* **Exercise**
Print, exactly as they appear in the listing below, the lines from the line with "have hA : Tendsto R.A atTop atTop := by" to the line with "have h0 : Tendsto", with both end lines kept.

* **Dataset content**
import Summits.NavierStokesRegularity.FluidComputer.PalasekTowerClayBridge

/-!
# A realisation with a silent tail is an UNFORCED finite-time loss of smoothness after the silence

Cell `ns-blowup`, seat `ns-blowup-ecbridge-1` (g2); companion of `PalasekTowerClayBridge.lean`
(p403760: `Realisation`) and `PalasekTowerReforce.lean` (p406876: schedule-universal heredity over
a re-forcing-closed class yields a realisation whose force is SILENT from some `b < T`). LABEL: E-C
typing (kernel bookkeeping in the tree's continuation vocabulary); WHAT THIS IS NOT: not Navier–Stokes
evidence — no realisation is constructed; the file says what a silent-tailed one IS.

Planner ADDENDUM l.1015 (1) records that the route of record's items (`EpisodeBaseR`,
`EpisodeInductionR`) assert AUTONOMOUS heredity, hence (p406876, companion
`PalasekTowerDepthRegister`) a realisation `W` with `W.f ≡ 0` on `[b, ∞)` for some `b < W.T`, and that
this «does assert an unforced Type-II cascade on `(b, T)`» while the state `u(b)` is smooth and of
finite energy but not a Clay datum (no rapid decay is claimed). This file makes the first half a
theorem in the vocabulary of `Literature.Analysis.FluidPDE.IsClassicalNSSolutionOn` /
`HasSmoothExtensionPast`: from time `b` on, `(W.u, W.p)` is a classical solution of the UNFORCED
system on `[b, T)` (`Realisation.unforced_after`), its state at `b` is `C^∞` with finite energy and
divergence free, and NO classical solution of the unforced system on any `[b, T')`, `T' > T`, agrees
with `W.u` on `[b, T)` (`Realisation.no_unforced_extension_after`: joint continuity on the compact box
`[b, T] × B̄(0, radius)` against the divergent floors at the readout times `τ k ↑ T`, which enter
`[b, T)` eventually) — `Realisation.unforced_blowup_after`. So the items of record assert a
finite-energy smooth (non-decaying-class) UNFORCED blow-up; the unforced catalogue
(`Literature.Barriers.NavierStokesRegularity.*`, KILLSHEET XX.5) applies to the tail verbatim.

References: S. Palasek, arXiv:2605.13827 §4, Rem. 1.4 [cite: Palasek2026ElementaryModel, §4];
J. T. Beale, T. Kato, A. Majda, Comm. Math. Phys. 94 (1984) §1 [cite: BealeKatoMajda1984, §1].
-/

noncomputable section

namespace Summit.NavierStokesRegularity.FluidComputer.PalasekTowerClayBridge

open Set MeasureTheory Filter Topology Function
open scoped ENNReal ContDiff NNReal
open Literature.Analysis.FluidPDE

namespace Realisation

variable {ν : ℝ} {R : TowerRates} (W : Realisation ν R)

/-- **After the silence the tower solves the UNFORCED system**: if `W.f ≡ 0` on `[b, ∞)` (`0 ≤ b`),
then `(W.u, W.p)` is a classical solution of the unforced Navier–Stokes system on `[b, T) × ℝ³`.
[folklore] -/
theorem unforced_after {b : ℝ} (hb : 0 ≤ b) (hf : ∀ t, b ≤ t → ∀ x, W.f t x = 0) :
    IsClassicalNSSolutionOn (Ico b W.T) ν 0 W.u W.p := by
  have hsub : Ico b W.T ⊆ Ico 0 W.T := fun t ht => ⟨le_trans hb ht.1, ht.2⟩
  have hcl := W.classical.mono hsub (uniqueDiffOn_Ico b W.T)
  refine ⟨hcl.smooth_velocity, hcl.smooth_pressure, ?_, hcl.divFree⟩
  intro t ht x
  have hmom := hcl.momentum t ht x
  rw [hf t ht.1 x] at hmom
  simpa using hmom

/-- The readout times enter every final segment `[b, T)`: for `b < T`, eventually `b ≤ τ (k+1)`
(the clock `T - τ (k+1) ≤ c₃ / A_k` with `A_k → ∞`). [folklore] -/
theorem eventually_le_τ {b : ℝ} (hbT : b < W.T) : ∀ᶠ k in atTop, b ≤ W.τ (k + 1) := by
  have hA : Tendsto R.A atTop atTop := by
    have hβ : 0 < R.β := by linarith [R.two_lt_β]
    exact (tendsto_rpow_atTop hβ).comp R.tendsto_N_atTop
  have h0 : Tendsto (fun k => W.c₃ / R.A k) atTop (𝓝 0) := tendsto_const_nhds.div_atTop hA
  have hev : ∀ᶠ k in atTop, W.c₃ / R.A k < W.T - b := (tendsto_order.1 h0).2 _ (by linarith)
  filter_upwards [hev] with k hk
  have := W.clock k
  linarith

/-- **No unforced classical continuation past `T` from time `b`.** A classical solution of the
unforced system on `[b, T') × ℝ³`, `T' > T`, agreeing with `W.u` on `[b, T)` would be jointly
continuous on the compact box `[b, T] × B̄(0, radius)`, hence bounded there — but the floors
`c₁ Y_k → ∞` are attained at the points `(τ k, x_k)` of that box for all large `k`. (The forcing of the
would-be continuation plays no role: only its joint smoothness is used.) [cite: BealeKatoMajda1984, §1] -/
theorem no_extension_after {b : ℝ} (hbT : b < W.T) {T' : ℝ} (hT' : W.T < T')
    {g : ℝ → EuclideanSpace ℝ (Fin 3) → EuclideanSpace ℝ (Fin 3)} {μ : ℝ}
    {u' : ℝ → EuclideanSpace ℝ (Fin 3) → EuclideanSpace ℝ (Fin 3)}
    {p' : ℝ → EuclideanSpace ℝ (Fin 3) → ℝ} (hcl' : IsClassicalNSSolutionOn (Ico b T') μ g u' p')
    (heq : ∀ t ∈ Ico b W.T, u' t = W.u t) : False := by
  set K : Set (ℝ × EuclideanSpace ℝ (Fin 3)) :=
    Icc b W.T ×ˢ Metric.closedBall (0 : EuclideanSpace ℝ (Fin 3)) W.radius with hKdef
  have hK : IsCompact K := isCompact_Icc.prod (isCompact_closedBall _ _)
  have hsub : K ⊆ Ico b T' ×ˢ (univ : Set (EuclideanSpace ℝ (Fin 3))) :=
    prod_mono (fun s hs => ⟨hs.1, lt_of_le_of_lt hs.2 hT'⟩) (subset_univ _)
  have hcont : ContinuousOn (uncurry u') K :=
    (ContDiffOn.continuousOn hcl'.smooth_velocity).mono hsub
  obtain ⟨M, hM⟩ := hK.exists_bound_of_continuousOn hcont
  -- pick a late level: its readout time is in `[b, T)` and its floor beats `M`
  have hc₁ : 0 < W.c₁ := W.c₁_pos
  have hevY : ∀ᶠ k in atTop, M / W.c₁ + 1 ≤ R.Y (k + 1) :=
    (R.tendsto_Y_atTop.comp (tendsto_add_atTop_nat 1)).eventually
      (eventually_ge_atTop (M / W.c₁ + 1))
  obtain ⟨k, hkY, hkτ⟩ := (hevY.and (W.eventually_le_τ hbT)).exists
  obtain ⟨x, hxR, hfloor⟩ := W.floor (k + 1)
  have hτ : W.τ (k + 1) ∈ Ico b W.T := ⟨hkτ, (W.τ_mem (k + 1)).2⟩
  have hxK : x ∈ Metric.closedBall (0 : EuclideanSpace ℝ (Fin 3)) W.radius := by
    rw [Metric.mem_closedBall, dist_zero_right]
    exact hxR
  have hmem : (W.τ (k + 1), x) ∈ K := mk_mem_prod ⟨hτ.1, hτ.2.le⟩ hxK
  have hbound := hM _ hmem
  have hvk : u' (W.τ (k + 1)) = W.u (W.τ (k + 1)) := heq _ hτ
  simp only [Function.uncurry_apply_pair, hvk] at hbound
  have h3 : M / W.c₁ < R.Y (k + 1) := by linarith
  have h4 : M < R.Y (k + 1) * W.c₁ := (div_lt_iff₀ hc₁).1 h3
  have h5 : M < W.c₁ * R.Y (k + 1) := by rwa [mul_comm] at h4
  linarith

/-- **Silent tail ⇒ UNFORCED finite-time loss of smoothness from a smooth finite-energy state.** If
the force of a realisation vanishes identically from a time `b ∈ [0, T)` on, then: `(W.u, W.p)` is a
classical solution of the unforced system on `[b, T)`; the state `W.u b` is `C^∞`, divergence free and
of finite energy (it is NOT claimed to be a Clay datum — no rapid decay); and no classical solution of
the unforced system on any `[b, T')`, `T' > T`, continues it. With `realisation_silent_of_episodesR`
(companion `PalasekTowerDepthRegister`): the route of record's items assert such an object.
[cite: Palasek2026ElementaryModel, §4 and Rem. 1.4] [cite: BealeKatoMajda1984, §1] -/
theorem unforced_blowup_after {b : ℝ} (hb : 0 ≤ b) (hbT : b < W.T)
    (hf : ∀ t, b ≤ t → ∀ x, W.f t x = 0) :
    IsClassicalNSSolutionOn (Ico b W.T) ν 0 W.u W.p ∧
      ContDiff ℝ ∞ (W.u b) ∧ NSWave0.IsDivFree (W.u b) ∧
      (∃ C : ℝ≥0∞, C < ⊤ ∧ ∫⁻ x, ‖W.u b x‖ₑ ^ 2 ≤ C) ∧
      ∀ T', W.T < T' →
        ¬ ∃ (u' : ℝ → EuclideanSpace ℝ (Fin 3) → EuclideanSpace ℝ (Fin 3))
            (p' : ℝ → EuclideanSpace ℝ (Fin 3) → ℝ),
            IsClassicalNSSolutionOn (Ico b T') ν 0 u' p' ∧ ∀ t ∈ Ico b W.T, u' t = W.u t := by
  refine ⟨W.unforced_after hb hf, W.classical.contDiff_velocity ⟨hb, hbT⟩,
    W.classical.divFree b ⟨hb, hbT⟩, ?_, ?_⟩
  · obtain ⟨C, hC, hE⟩ := W.energy b hbT
    exact ⟨C, hC, hE b ⟨hb, le_rfl⟩⟩
  · rintro T' hT' ⟨u', p', hcl', heq⟩
    exact W.no_extension_after hbT hT' hcl' heq

end Realisation

end Summit.NavierStokesRegularity.FluidComputer.PalasekTowerClayBridge

end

* **Answer section**
  have hA : Tendsto R.A atTop atTop := by
    have hβ : 0 < R.β := by linarith [R.two_lt_β]
    exact (tendsto_rpow_atTop hβ).comp R.tendsto_N_atTop
  have h0 : Tendsto (fun k => W.c₃ / R.A k) atTop (𝓝 0) := tendsto_const_nhds.div_atTop hA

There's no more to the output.